Age-appropriate sport is essential for patients with shoulder arthrosis. The stretching exercises already learned through the physiotherapeutic treatments should be practiced further. Stretching courses, yoga or Pilates are also recommended. Anything that strengthens the muscles in the shoulder, neck, back and arm areas is also good. Physiotherapy or massages are recommended.

A healthy diet is also important. After all, the body’s immune system must be able to fight off inflammation and compensate for wear and tear. It can only do this if it is strengthened accordingly. A varied diet rich in vitamins ensures a strong immune system. In order not to destroy this effect, patients should avoid stimulants such as alcohol and nicotine.

You can do that yourself

Shoulder arthrosis (omarthrosis) is a disease that can be positively influenced with self-help, but is just as incurable as with conventional conventional medical treatment. The reason for this are the joint surfaces, the destruction of which cannot be reversed. Nevertheless, an attempt can be made to stimulate the formation of the synovia (joint fluid) through targeted movement, so that its gliding ability ensures that the joint surfaces do not rub too hard on each other. Movement stimulates the synovia in the joint space. This may bring some relief.

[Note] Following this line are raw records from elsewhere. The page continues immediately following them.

import Summits.NavierStokesRegularity.NavierStokesRegularity.Theses.QuantisedSymmetry
import Literature.Analysis.FluidPDE.SelfSimilar
import HarnessLib

/-!
# Route `QuantisedSymmetry`, support item `LiouvilleKillsProfile` (stmt-NavierStokesRegularity-1408)

`PolyhedralTypeILiouville → ¬ PolyhedralDssProfileExists`: the polyhedral (T/O/I) Type-I Liouville
theorem is the exact kill switch of the polyhedral discretely self-similar profile.

Proof (Koch–Nadirashvili–Seregin–Šverák 2009, §1: translation and scaling invariance of the class
of ancient mild solutions). Given the profile `u` (`λ`-DSS, Type-I decay `C₀`, `G`-equivariant,
ancient mild with measurable slices), the time shift `ũ t := u (t - 1)` is again ancient mild
(`IsAncientMildSolution.time_translate`), bounded by `C₀` on `(-∞, 0)` (`‖u (t-1) x‖ ≤ C₀/√(1-t) ≤ C₀`),
has measurable slices, Type-I decay with the same constant (`√(1-t) ≥ √(-t)`) and the same
`G`-equivariance; the Liouville hypothesis gives `ũ t = 0` a.e. for every `t < 0`, i.e. `u s = 0`
a.e. for `s < -1`. Discrete self-similarity `u = nsRescale (λ^k) u` (`u t x = λ^k u(λ^{2k} t, λ^k x)`,
pick `k` with `λ^{2k} t < -1`) and quasi-measure-preservation of the dilation `x ↦ λ^k x`
(Mathlib `Measure.quasiMeasurePreserving_smul`) spread this to every `t < 0`, contradicting the
nontriviality clause of the profile.
-/

-- the summit namespace `…NavierStokesRegularity.NavierStokesRegularity…` is the tree convention (D-0017)
set_option linter.dupNamespace false

namespace Summit.NavierStokesRegularity.NavierStokesRegularity.Theorems

open MeasureTheory Set Filter
open Literature.Analysis.FluidPDE

/-- A `λ`-DSS field is `λ^m`-DSS for every `m : ℕ` (iterate the group law
`IsDiscretelySelfSimilar.mul`; Bradshaw–Tsai 2019, §3). [folklore] -/
theorem quantisedSymmetry_isDiscretelySelfSimilar_pow
    {E F : Type*} [NormedAddCommGroup E] [NormedSpace ℝ E] [NormedAddCommGroup F] [NormedSpace ℝ F]
    {c : ℝ} {u : ℝ → E → F} (h : IsDiscretelySelfSimilar c u) (m : ℕ) :
    IsDiscretelySelfSimilar (c ^ m) u := by
  induction m with
  | zero => rw [pow_zero]; exact nsRescale_one u
  | succ m ih => rw [pow_succ]; exact ih.mul h

/-- **DSS spreading of a.e. vanishing.** If `u` is `λ`-discretely self-similar with `1 < λ` and its
slices vanish a.e. for all times `s < T` (any real `T`), then every slice `u t`, `t < 0`, vanishes
a.e.: `u t x = λ^k u(λ^{2k} t, λ^k x)` with `λ^{2k} t < T`, and the dilation `x ↦ λ^k x` is
quasi-measure-preserving for Lebesgue measure. [folklore] -/
theorem quantisedSymmetry_ae_zero_of_dss {c : ℝ} (hc : 1 < c)
    {u : ℝ → EuclideanSpace ℝ (Fin 3) → EuclideanSpace ℝ (Fin 3)}
    (hdss : IsDiscretelySelfSimilar c u) {T : ℝ}
    (hzero : ∀ s < T, u s =ᵐ[volume] 0) : ∀ t < 0, u t =ᵐ[volume] 0 := by
  intro t ht
  have hc2 : 1 < c ^ 2 := by nlinarith
  obtain ⟨k, hk⟩ : ∃ k : ℕ, T / t < (c ^ 2) ^ k := pow_unbounded_of_one_lt (T / t) hc2
  have hs : (c ^ k) ^ 2 * t < T := by
    rw [div_lt_iff_of_neg ht] at hk
    calc (c ^ k) ^ 2 * t = (c ^ 2) ^ k * t := by ring
      _ < T := hk
  have hck : c ^ k ≠ 0 := pow_ne_zero k (by positivity)
  have hpow := quantisedSymmetry_isDiscretelySelfSimilar_pow hdss k
  have hrepr : ∀ x, u t x = c ^ k • u ((c ^ k) ^ 2 * t) (c ^ k • x) := fun x =>
    (congrFun (congrFun hpow t) x).symm
  have hae := (Measure.quasiMeasurePreserving_smul
    (volume : Measure (EuclideanSpace ℝ (Fin 3))) hck).ae_eq_comp (hzero _ hs)
  filter_upwards [hae] with x hx
  simp only [Function.comp_apply, Pi.zero_apply] at hx
  rw [Pi.zero_apply, hrepr x, hx, smul_zero]

/-- **`LiouvilleKillsProfile`** (route `QuantisedSymmetry`, support item
stmt-NavierStokesRegularity-1408): the polyhedral Type-I Liouville theorem
(`PolyhedralTypeILiouville`) refutes the existence of a polyhedrally equivariant Type-I `λ`-DSS
ancient mild profile (`PolyhedralDssProfileExists`). Time shift by `-1` puts the profile in the
bounded ancient class with the same Type-I constant and symmetry; the Liouville hypothesis kills it
for `t < -1`; discrete self-similarity spreads the vanishing to all `t < 0` (KNSS 2009, §1). [folklore] -/
theorem quantisedSymmetry_liouvilleKillsProfile_proof :
    Summit.NavierStokesRegularity.NavierStokesRegularity.Theses.QuantisedSymmetry.LiouvilleKillsProfile := by
  unfold Summit.NavierStokesRegularity.NavierStokesRegularity.Theses.QuantisedSymmetry.LiouvilleKillsProfile
  rintro hL ⟨G, hfin, hdet, hirr, c, hc, u, hanc, hmeas, hdss, ⟨C₀, hdec⟩, heqv, hnt⟩
  apply hnt
  -- the time-shifted field `v t = u (t - 1)`
  set v : ℝ → EuclideanSpace ℝ (Fin 3) → EuclideanSpace ℝ (Fin 3) := fun t => u (t + (-1)) with hv
  have hC₀ : 0 ≤ C₀ := by
    have h := hdec (-1) (by norm_num) 0
    rw [norm_zero, zero_add, neg_neg, Real.sqrt_one, div_one] at h
    exact (norm_nonneg _).trans h
  have hanc' : IsAncientMildSolution 1 v := hanc.time_translate (by norm_num)
  have hbdd' : IsBoundedOn (Iio 0) v := by
    refine ⟨C₀, fun t ht x => ?_⟩
    simp only [mem_Iio] at ht
    have ht' : t + (-1) < 0 := by linarith
    refine (hdec _ ht' x).trans (div_le_self hC₀ ?_)
    have h1 : (1 : ℝ) ≤ Real.sqrt (-(t + (-1))) :=
      calc (1 : ℝ) = Real.sqrt 1 := Real.sqrt_one.symm
        _ ≤ Real.sqrt (-(t + (-1))) := Real.sqrt_le_sqrt (by linarith)
    linarith [norm_nonneg x]
  have hmeas' : ∀ t < 0, AEStronglyMeasurable (v t) volume := fun t ht => hmeas _ (by linarith)
  have hdec' : HasTypeIDecay C₀ v := by
    intro t ht x
    have ht' : t + (-1) < 0 := by linarith
    refine (hdec _ ht' x).trans ?_
    have hpos : 0 < ‖x‖ + Real.sqrt (-t) :=
      add_pos_of_nonneg_of_pos (norm_nonneg _) (Real.sqrt_pos.2 (by linarith))
    have hsq : Real.sqrt (-t) ≤ Real.sqrt (-(t + (-1))) := Real.sqrt_le_sqrt (by linarith)
    exact div_le_div_of_nonneg_left hC₀ hpos (add_le_add le_rfl hsq)
  have heqv' : ∀ g ∈ G, ∀ t x, v t (g x) = g (v t x) := fun g hg t x => heqv g hg _ x
  have hzero : ∀ t < 0, v t =ᵐ[volume] 0 :=
    hL G hfin hdet hirr v ⟨hanc', hbdd'⟩ hmeas' ⟨C₀, hdec'⟩ heqv'
  have hzero' : ∀ s < (-1 : ℝ), u s =ᵐ[volume] 0 := by
    intro s hs
    have h := hzero (s + 1) (by linarith)
    have hvs : v (s + 1) = u s := by
      simp only [hv]
      rw [show s + 1 + (-1) = s by ring]
    rwa [hvs] at h
  exact quantisedSymmetry_ae_zero_of_dss hc hdss hzero'

end Summit.NavierStokesRegularity.NavierStokesRegularity.Theorems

However, there is another reason why movement is of central importance in the context of self-help for shoulder arthrosis: if pain causes the patient to rest the joint, there is a risk that it will stiffen and the pain (including the immobility) will increase. This vicious cycle must be avoided at all costs and the cooperation of the patient is indispensable in this context. Exercises that train the rotator cuff are particularly important. These and others can be learned from a physiotherapist and carried out regularly at home on your own.

There are two other things that should be considered by patients with shoulder arthrosis. One-sided postures and movements should be avoided. It is also important to take a look at ergonomics in the workplace. Relaxation during breaks is also an important factor here. You should also make sure that you are comfortable in bed at night with a mattress that is straight on your shoulders.